━━━━━ RECORDS PROVIDED

import Summits.Ventures.CertifiedManyBodySolver.Certificates.EmeryCu4O8_kry_NdNiO2_c1hl_s10x10_S0
import HarnessLib

/-!
# KLDL-R certificate: an exact cluster vector of the open `Cu₄O₈` block (NdNiO2 three-band corner `c1hl`, sector `(10,10)`, `N = 20`) — part S2 (kernel traces of atom classes [2, 4, 7])

HONEST FRAMING: certified energy-window bookkeeping (a hypothesis-free UPPER bound on the three-band ground-state energy density at
`ρ = 20/16` from ONE explicit cluster vector, Ruelle's cluster variational principle as typed in `EmeryThreeBandBlock2x2RayleighCap`);
not a superconductivity verdict; no number of record at an anchor moves. WHAT-THIS-IS-NOT: a floor; a phase word.

The vector: the integer-rounded (scale `2^16`) lowest eigenvector of `h(θ) = Σ_a θ_a h^G_a` (`h^G_a = hubbardOpenBoxGP 1 12 (cu4o8Tau a) (cu4o8Ups a) (cu4o8Nu a)`)
on the spin sector `(10,10)` of the twelve physical sites of the open `2×2`-cell block (dimension 4356; 4000 nonzero coefficients), at the coupling vector
`θ = ['137/100', '137/100', '137/100', '137/100', '-14/25', '-14/25', '-14/25', '-14/25', '23/5', '0', '0', '4599/1000', '4127/1000', '4127/1000']` (NdNiO2 corner `c1hl` of `BLOCK-TABLES-La214v123_v1` = (t_pd ×4, −t_pp ×4, Δ_pd, ε_px, ε_py, U_d, U_px, U_py), cuprate signs),
stored as a `CoefTree` (search tree over occupation codes, `HubbardOpenBoxCodedRayleigh`). Norm `NN = 4293392737`; the fourteen EXACT integer traces
`S_a = NN·⟨unit, h^G_a unit⟩ = [-8179829792, -4338140910, -8188828468, -4345039072, 1393118604, 2492917148, 770070476, 1392271148, 20432984205, 32717605355, 32717265180, 3496159354, 15574134044, 15573770093]` (float eigenvalue 46.791357038 eV/cluster; exact Rayleigh quotient 46.795126179; cap 2.9246954 eV/site = 11.698782 eV/CuO₂).
Parts: S0 = the tree + search-tree order / norm / particle number (kernel); S1–S3 = the fourteen traces `CoefTree.sApp` over the hop-list oracles `cu4o8ClusterF a` (kernel, `decide +kernel`);
F = the assembled table and the consequences (`emeryEnergyDensity_le_of_cu4o8Tree`: for EVERY `θ'`, `e_Emery(θ', 20/16) ≤ (1/16)·Σ_a θ'_a·S_a/NN`; the corner number; the `hT` trace rows,
unit norm and particle number for the `T > 0` Rayleigh-family floor `le_emeryCellPressure_of_rayleighFamily` / `Downfold/EmeryThermalSeam`).
Generator: HOME/hubbard-box-p2/code/rayleigh/ (kit job ray_main.py: scipy eigsh + exact integer forms; emit_kry.py), hubbard-box-p2 g15.
[cite: Ruelle1969, §3.3] [cite: Emery1987, eq. (1)] [cite: LinGubernatis1993, §II]
-/

noncomputable section

namespace Summit.Ventures.CertifiedManyBodySolver.Certificates

open Matrix Literature.MathematicalPhysics.QuantumLattice OccupationCode OccupationCode.CoefTree ClusterLowerBound InfVolFermionState HubbardWave0

/-- The exact trace of atom class `2` (kernel). [cite: Ruelle1969, §3.3] -/
theorem kry_NdNiO2_c1hl_s10x10_sApp2 : kry_NdNiO2_c1hl_s10x10.sApp (cu4o8ClusterF 2) = -8188828468 := by decide +kernel

/-- The exact trace of atom class `4` (kernel). [cite: Ruelle1969, §3.3] -/
theorem kry_NdNiO2_c1hl_s10x10_sApp4 : kry_NdNiO2_c1hl_s10x10.sApp (cu4o8ClusterF 4) = 1393118604 := by decide +kernel

/-- The exact trace of atom class `7` (kernel). [cite: Ruelle1969, §3.3] -/
theorem kry_NdNiO2_c1hl_s10x10_sApp7 : kry_NdNiO2_c1hl_s10x10.sApp (cu4o8ClusterF 7) = 1392271148 := by decide +kernel

end Summit.Ventures.CertifiedManyBodySolver.Certificates

end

━━━━━━━━━━

=== WORK INSTRUCTIONS ===
Please reproduce the lines from the line with "from ONE explicit" to the line with "F = the assembled", both ends included, exactly as they appear above.

=== WRITTEN ANSWER ===
`ρ = 20/16` from ONE explicit cluster vector, Ruelle's cluster variational principle as typed in `EmeryThreeBandBlock2x2RayleighCap`);
not a superconductivity verdict; no number of record at an anchor moves. WHAT-THIS-IS-NOT: a floor; a phase word.

The vector: the integer-rounded (scale `2^16`) lowest eigenvector of `h(θ) = Σ_a θ_a h^G_a` (`h^G_a = hubbardOpenBoxGP 1 12 (cu4o8Tau a) (cu4o8Ups a) (cu4o8Nu a)`)
on the spin sector `(10,10)` of the twelve physical sites of the open `2×2`-cell block (dimension 4356; 4000 nonzero coefficients), at the coupling vector
`θ = ['137/100', '137/100', '137/100', '137/100', '-14/25', '-14/25', '-14/25', '-14/25', '23/5', '0', '0', '4599/1000', '4127/1000', '4127/1000']` (NdNiO2 corner `c1hl` of `BLOCK-TABLES-La214v123_v1` = (t_pd ×4, −t_pp ×4, Δ_pd, ε_px, ε_py, U_d, U_px, U_py), cuprate signs),
stored as a `CoefTree` (search tree over occupation codes, `HubbardOpenBoxCodedRayleigh`). Norm `NN = 4293392737`; the fourteen EXACT integer traces
`S_a = NN·⟨unit, h^G_a unit⟩ = [-8179829792, -4338140910, -8188828468, -4345039072, 1393118604, 2492917148, 770070476, 1392271148, 20432984205, 32717605355, 32717265180, 3496159354, 15574134044, 15573770093]` (float eigenvalue 46.791357038 eV/cluster; exact Rayleigh quotient 46.795126179; cap 2.9246954 eV/site = 11.698782 eV/CuO₂).
Parts: S0 = the tree + search-tree order / norm / particle number (kernel); S1–S3 = the fourteen traces `CoefTree.sApp` over the hop-list oracles `cu4o8ClusterF a` (kernel, `decide +kernel`);
F = the assembled table and the consequences (`emeryEnergyDensity_le_of_cu4o8Tree`: for EVERY `θ'`, `e_Emery(θ', 20/16) ≤ (1/16)·Σ_a θ'_a·S_a/NN`; the corner number; the `hT` trace rows,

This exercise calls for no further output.